§ DIRECTIONS FOR THIS TASK
From the entries that follow, reproduce exactly and only the lines from the line with "import HarnessLib" to the line with "theorem diamondOp_diamondOp_apply (e", endpoints included.

= = =

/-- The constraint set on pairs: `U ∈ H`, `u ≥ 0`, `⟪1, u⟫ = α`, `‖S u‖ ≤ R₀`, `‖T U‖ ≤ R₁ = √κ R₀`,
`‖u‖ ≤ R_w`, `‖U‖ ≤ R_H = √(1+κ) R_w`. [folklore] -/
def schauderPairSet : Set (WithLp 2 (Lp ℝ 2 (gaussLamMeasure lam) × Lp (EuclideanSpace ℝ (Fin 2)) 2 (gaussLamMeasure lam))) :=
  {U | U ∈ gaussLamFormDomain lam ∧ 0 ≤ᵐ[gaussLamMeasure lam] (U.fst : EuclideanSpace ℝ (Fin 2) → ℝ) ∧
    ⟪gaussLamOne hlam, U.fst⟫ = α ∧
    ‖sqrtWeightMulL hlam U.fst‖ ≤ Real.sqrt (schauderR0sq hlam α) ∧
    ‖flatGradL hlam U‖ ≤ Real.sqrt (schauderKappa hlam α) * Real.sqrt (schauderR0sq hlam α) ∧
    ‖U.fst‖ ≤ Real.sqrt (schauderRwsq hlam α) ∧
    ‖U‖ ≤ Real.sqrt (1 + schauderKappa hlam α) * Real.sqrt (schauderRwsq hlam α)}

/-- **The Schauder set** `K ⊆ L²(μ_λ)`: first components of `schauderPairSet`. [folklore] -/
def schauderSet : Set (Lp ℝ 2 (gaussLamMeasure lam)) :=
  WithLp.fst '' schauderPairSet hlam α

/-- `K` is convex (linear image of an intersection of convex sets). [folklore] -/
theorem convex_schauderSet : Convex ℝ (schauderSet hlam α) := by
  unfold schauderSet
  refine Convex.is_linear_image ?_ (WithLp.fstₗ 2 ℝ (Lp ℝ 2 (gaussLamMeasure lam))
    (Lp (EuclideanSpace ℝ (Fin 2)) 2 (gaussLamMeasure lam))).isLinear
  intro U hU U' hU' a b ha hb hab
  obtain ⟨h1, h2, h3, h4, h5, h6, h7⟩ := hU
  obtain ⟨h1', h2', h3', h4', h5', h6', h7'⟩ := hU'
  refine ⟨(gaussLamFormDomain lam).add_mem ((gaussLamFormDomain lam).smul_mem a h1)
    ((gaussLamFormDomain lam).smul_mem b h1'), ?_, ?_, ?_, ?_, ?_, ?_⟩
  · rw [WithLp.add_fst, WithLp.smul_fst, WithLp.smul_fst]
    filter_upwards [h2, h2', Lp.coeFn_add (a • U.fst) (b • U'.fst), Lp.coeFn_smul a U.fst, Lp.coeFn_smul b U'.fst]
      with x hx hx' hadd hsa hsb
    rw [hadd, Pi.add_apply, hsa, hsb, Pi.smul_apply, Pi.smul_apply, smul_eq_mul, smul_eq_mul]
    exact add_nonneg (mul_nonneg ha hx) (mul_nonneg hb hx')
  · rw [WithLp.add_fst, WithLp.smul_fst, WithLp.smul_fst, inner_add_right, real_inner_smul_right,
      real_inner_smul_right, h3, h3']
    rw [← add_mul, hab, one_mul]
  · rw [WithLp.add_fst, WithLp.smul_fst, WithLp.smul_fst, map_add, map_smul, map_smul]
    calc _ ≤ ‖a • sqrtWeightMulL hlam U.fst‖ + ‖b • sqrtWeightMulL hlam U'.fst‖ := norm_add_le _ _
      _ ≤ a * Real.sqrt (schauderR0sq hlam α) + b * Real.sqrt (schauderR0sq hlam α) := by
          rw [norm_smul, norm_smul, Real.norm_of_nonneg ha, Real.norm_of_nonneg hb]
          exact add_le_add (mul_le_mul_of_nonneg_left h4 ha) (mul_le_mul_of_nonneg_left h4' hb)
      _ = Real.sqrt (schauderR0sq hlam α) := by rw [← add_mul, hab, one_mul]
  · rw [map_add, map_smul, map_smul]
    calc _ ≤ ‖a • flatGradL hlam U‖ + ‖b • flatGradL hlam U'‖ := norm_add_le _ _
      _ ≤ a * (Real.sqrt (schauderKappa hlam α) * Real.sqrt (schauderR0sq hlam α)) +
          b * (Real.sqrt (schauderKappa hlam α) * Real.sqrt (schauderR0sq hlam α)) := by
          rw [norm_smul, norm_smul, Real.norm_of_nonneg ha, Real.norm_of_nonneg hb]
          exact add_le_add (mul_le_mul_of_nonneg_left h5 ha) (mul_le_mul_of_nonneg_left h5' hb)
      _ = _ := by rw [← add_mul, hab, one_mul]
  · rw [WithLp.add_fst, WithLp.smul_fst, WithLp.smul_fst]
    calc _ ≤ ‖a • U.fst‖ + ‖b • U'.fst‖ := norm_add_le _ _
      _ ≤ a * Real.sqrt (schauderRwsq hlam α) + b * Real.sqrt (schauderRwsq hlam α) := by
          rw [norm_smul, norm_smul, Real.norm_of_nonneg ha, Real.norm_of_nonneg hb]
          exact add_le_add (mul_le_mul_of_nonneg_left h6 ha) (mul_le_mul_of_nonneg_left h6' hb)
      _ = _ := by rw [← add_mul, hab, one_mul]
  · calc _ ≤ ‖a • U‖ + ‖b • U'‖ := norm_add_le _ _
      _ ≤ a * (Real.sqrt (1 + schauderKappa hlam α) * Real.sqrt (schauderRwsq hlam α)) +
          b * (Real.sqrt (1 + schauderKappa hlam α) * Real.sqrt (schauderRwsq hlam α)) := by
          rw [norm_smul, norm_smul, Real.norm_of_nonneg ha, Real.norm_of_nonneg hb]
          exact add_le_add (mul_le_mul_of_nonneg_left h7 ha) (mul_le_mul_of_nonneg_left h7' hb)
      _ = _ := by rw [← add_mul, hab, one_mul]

= = =

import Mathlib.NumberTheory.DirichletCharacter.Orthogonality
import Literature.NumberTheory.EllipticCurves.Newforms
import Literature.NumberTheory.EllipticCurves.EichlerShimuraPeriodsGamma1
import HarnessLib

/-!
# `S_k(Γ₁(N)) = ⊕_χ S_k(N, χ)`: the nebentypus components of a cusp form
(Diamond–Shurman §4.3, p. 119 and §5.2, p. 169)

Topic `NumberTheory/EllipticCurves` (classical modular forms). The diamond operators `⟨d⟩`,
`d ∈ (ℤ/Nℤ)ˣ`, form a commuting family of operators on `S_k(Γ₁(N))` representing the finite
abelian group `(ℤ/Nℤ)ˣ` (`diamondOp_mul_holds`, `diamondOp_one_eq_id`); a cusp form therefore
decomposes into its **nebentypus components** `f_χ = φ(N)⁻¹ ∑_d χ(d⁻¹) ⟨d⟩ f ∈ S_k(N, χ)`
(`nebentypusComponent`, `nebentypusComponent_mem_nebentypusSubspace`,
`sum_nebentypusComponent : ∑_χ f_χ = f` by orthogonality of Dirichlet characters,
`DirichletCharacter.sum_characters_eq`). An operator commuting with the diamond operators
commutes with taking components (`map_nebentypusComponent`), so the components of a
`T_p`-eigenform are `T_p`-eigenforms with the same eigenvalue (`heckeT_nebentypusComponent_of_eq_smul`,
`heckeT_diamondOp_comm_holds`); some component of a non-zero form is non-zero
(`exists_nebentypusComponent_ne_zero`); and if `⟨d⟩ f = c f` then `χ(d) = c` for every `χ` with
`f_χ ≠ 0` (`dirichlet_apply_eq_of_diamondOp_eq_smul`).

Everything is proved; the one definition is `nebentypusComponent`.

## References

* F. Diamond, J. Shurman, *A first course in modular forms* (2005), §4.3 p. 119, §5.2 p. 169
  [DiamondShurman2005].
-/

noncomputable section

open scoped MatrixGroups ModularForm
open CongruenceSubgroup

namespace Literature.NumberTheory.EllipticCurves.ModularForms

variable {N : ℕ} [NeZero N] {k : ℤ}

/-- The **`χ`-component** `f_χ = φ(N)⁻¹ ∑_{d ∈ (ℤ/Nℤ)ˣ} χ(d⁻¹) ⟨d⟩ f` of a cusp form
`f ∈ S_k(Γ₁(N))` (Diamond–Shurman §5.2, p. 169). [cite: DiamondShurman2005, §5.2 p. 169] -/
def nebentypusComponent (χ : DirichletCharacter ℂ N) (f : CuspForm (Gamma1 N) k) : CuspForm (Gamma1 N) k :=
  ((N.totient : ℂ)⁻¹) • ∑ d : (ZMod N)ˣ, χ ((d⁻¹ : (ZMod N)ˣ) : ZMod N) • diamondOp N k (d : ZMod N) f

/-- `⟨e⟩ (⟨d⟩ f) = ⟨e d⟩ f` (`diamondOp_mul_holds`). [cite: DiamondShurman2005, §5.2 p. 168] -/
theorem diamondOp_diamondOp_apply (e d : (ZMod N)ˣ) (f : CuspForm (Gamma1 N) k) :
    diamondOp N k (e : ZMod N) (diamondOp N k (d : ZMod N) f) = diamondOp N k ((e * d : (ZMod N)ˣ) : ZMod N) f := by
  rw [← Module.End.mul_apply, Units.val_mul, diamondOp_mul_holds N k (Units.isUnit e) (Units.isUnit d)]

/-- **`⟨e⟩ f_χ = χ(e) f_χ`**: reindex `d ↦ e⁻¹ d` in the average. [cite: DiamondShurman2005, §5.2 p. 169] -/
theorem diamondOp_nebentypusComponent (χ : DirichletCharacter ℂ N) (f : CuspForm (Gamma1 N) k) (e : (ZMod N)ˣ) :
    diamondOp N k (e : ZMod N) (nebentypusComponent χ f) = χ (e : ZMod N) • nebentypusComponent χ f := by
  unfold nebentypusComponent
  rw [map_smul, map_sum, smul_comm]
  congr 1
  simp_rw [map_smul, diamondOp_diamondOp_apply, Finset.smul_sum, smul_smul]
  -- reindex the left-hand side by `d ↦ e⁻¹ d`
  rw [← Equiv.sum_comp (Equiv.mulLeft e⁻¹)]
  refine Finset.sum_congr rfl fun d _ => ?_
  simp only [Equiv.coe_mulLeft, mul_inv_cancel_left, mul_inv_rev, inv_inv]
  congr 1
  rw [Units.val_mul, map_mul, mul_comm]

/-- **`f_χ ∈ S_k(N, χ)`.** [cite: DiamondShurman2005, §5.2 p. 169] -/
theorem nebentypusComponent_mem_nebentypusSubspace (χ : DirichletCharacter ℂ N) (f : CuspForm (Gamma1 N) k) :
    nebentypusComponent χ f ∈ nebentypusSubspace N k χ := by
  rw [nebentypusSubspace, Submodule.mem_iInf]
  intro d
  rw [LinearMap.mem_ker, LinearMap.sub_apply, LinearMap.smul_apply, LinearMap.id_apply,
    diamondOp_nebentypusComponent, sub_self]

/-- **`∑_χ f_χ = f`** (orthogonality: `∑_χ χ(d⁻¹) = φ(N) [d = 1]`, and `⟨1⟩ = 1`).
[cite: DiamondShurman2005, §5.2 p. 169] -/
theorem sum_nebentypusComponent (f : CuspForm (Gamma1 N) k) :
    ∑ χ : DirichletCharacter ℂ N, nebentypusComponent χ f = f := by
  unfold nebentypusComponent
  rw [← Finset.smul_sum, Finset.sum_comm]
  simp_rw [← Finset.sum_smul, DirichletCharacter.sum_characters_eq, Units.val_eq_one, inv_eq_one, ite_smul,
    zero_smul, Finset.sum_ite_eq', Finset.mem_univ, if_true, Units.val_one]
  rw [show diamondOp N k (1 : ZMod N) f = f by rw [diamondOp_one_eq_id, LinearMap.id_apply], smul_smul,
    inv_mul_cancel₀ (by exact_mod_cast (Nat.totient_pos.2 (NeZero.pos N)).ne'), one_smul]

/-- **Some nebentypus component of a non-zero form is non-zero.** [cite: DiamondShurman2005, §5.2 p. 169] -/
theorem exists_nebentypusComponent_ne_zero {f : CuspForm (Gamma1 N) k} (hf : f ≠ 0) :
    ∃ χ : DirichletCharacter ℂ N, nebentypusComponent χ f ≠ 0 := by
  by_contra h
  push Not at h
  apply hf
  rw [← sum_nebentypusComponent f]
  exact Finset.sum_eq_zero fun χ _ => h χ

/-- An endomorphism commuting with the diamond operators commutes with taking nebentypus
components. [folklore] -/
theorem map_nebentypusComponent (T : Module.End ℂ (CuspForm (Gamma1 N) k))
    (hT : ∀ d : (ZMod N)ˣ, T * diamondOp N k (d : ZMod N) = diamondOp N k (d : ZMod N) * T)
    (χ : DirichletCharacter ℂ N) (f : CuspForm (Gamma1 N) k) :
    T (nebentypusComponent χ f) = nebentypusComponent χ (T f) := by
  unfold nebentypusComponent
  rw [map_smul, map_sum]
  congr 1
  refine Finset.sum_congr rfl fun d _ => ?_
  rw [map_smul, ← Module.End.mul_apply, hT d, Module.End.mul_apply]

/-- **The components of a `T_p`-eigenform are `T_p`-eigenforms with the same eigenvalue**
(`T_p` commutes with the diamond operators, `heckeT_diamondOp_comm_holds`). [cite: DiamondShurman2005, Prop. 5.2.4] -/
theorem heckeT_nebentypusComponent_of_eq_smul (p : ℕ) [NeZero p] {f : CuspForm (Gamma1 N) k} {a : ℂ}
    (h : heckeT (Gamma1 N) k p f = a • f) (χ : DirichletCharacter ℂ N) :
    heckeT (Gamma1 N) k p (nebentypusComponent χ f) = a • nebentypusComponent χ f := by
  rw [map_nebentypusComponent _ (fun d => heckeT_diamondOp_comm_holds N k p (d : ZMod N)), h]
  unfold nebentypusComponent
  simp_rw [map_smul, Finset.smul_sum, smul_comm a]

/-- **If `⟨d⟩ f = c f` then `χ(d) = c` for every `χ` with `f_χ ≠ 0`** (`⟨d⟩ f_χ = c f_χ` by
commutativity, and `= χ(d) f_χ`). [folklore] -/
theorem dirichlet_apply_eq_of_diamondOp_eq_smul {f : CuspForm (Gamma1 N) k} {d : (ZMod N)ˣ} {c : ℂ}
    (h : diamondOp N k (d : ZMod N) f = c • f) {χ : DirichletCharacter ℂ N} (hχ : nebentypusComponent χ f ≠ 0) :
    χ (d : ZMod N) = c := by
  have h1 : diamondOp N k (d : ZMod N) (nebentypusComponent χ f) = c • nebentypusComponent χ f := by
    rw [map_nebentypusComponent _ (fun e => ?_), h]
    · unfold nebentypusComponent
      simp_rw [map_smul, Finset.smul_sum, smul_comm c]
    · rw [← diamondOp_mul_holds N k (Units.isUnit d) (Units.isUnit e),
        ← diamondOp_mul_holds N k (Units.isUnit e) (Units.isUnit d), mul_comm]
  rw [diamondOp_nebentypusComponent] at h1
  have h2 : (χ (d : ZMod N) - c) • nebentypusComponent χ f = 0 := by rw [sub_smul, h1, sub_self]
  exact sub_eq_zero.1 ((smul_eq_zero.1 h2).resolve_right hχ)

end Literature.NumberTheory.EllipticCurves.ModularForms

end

= = =

§ RESPONSE AREA
import HarnessLib

/-!
# `S_k(Γ₁(N)) = ⊕_χ S_k(N, χ)`: the nebentypus components of a cusp form
(Diamond–Shurman §4.3, p. 119 and §5.2, p. 169)

Topic `NumberTheory/EllipticCurves` (classical modular forms). The diamond operators `⟨d⟩`,
`d ∈ (ℤ/Nℤ)ˣ`, form a commuting family of operators on `S_k(Γ₁(N))` representing the finite
abelian group `(ℤ/Nℤ)ˣ` (`diamondOp_mul_holds`, `diamondOp_one_eq_id`); a cusp form therefore
decomposes into its **nebentypus components** `f_χ = φ(N)⁻¹ ∑_d χ(d⁻¹) ⟨d⟩ f ∈ S_k(N, χ)`
(`nebentypusComponent`, `nebentypusComponent_mem_nebentypusSubspace`,
`sum_nebentypusComponent : ∑_χ f_χ = f` by orthogonality of Dirichlet characters,
`DirichletCharacter.sum_characters_eq`). An operator commuting with the diamond operators
commutes with taking components (`map_nebentypusComponent`), so the components of a
`T_p`-eigenform are `T_p`-eigenforms with the same eigenvalue (`heckeT_nebentypusComponent_of_eq_smul`,
`heckeT_diamondOp_comm_holds`); some component of a non-zero form is non-zero
(`exists_nebentypusComponent_ne_zero`); and if `⟨d⟩ f = c f` then `χ(d) = c` for every `χ` with
`f_χ ≠ 0` (`dirichlet_apply_eq_of_diamondOp_eq_smul`).

Everything is proved; the one definition is `nebentypusComponent`.

## References

* F. Diamond, J. Shurman, *A first course in modular forms* (2005), §4.3 p. 119, §5.2 p. 169
  [DiamondShurman2005].
-/

noncomputable section

open scoped MatrixGroups ModularForm
open CongruenceSubgroup

namespace Literature.NumberTheory.EllipticCurves.ModularForms

variable {N : ℕ} [NeZero N] {k : ℤ}

/-- The **`χ`-component** `f_χ = φ(N)⁻¹ ∑_{d ∈ (ℤ/Nℤ)ˣ} χ(d⁻¹) ⟨d⟩ f` of a cusp form
`f ∈ S_k(Γ₁(N))` (Diamond–Shurman §5.2, p. 169). [cite: DiamondShurman2005, §5.2 p. 169] -/
def nebentypusComponent (χ : DirichletCharacter ℂ N) (f : CuspForm (Gamma1 N) k) : CuspForm (Gamma1 N) k :=
  ((N.totient : ℂ)⁻¹) • ∑ d : (ZMod N)ˣ, χ ((d⁻¹ : (ZMod N)ˣ) : ZMod N) • diamondOp N k (d : ZMod N) f

/-- `⟨e⟩ (⟨d⟩ f) = ⟨e d⟩ f` (`diamondOp_mul_holds`). [cite: DiamondShurman2005, §5.2 p. 168] -/
theorem diamondOp_diamondOp_apply (e d : (ZMod N)ˣ) (f : CuspForm (Gamma1 N) k) :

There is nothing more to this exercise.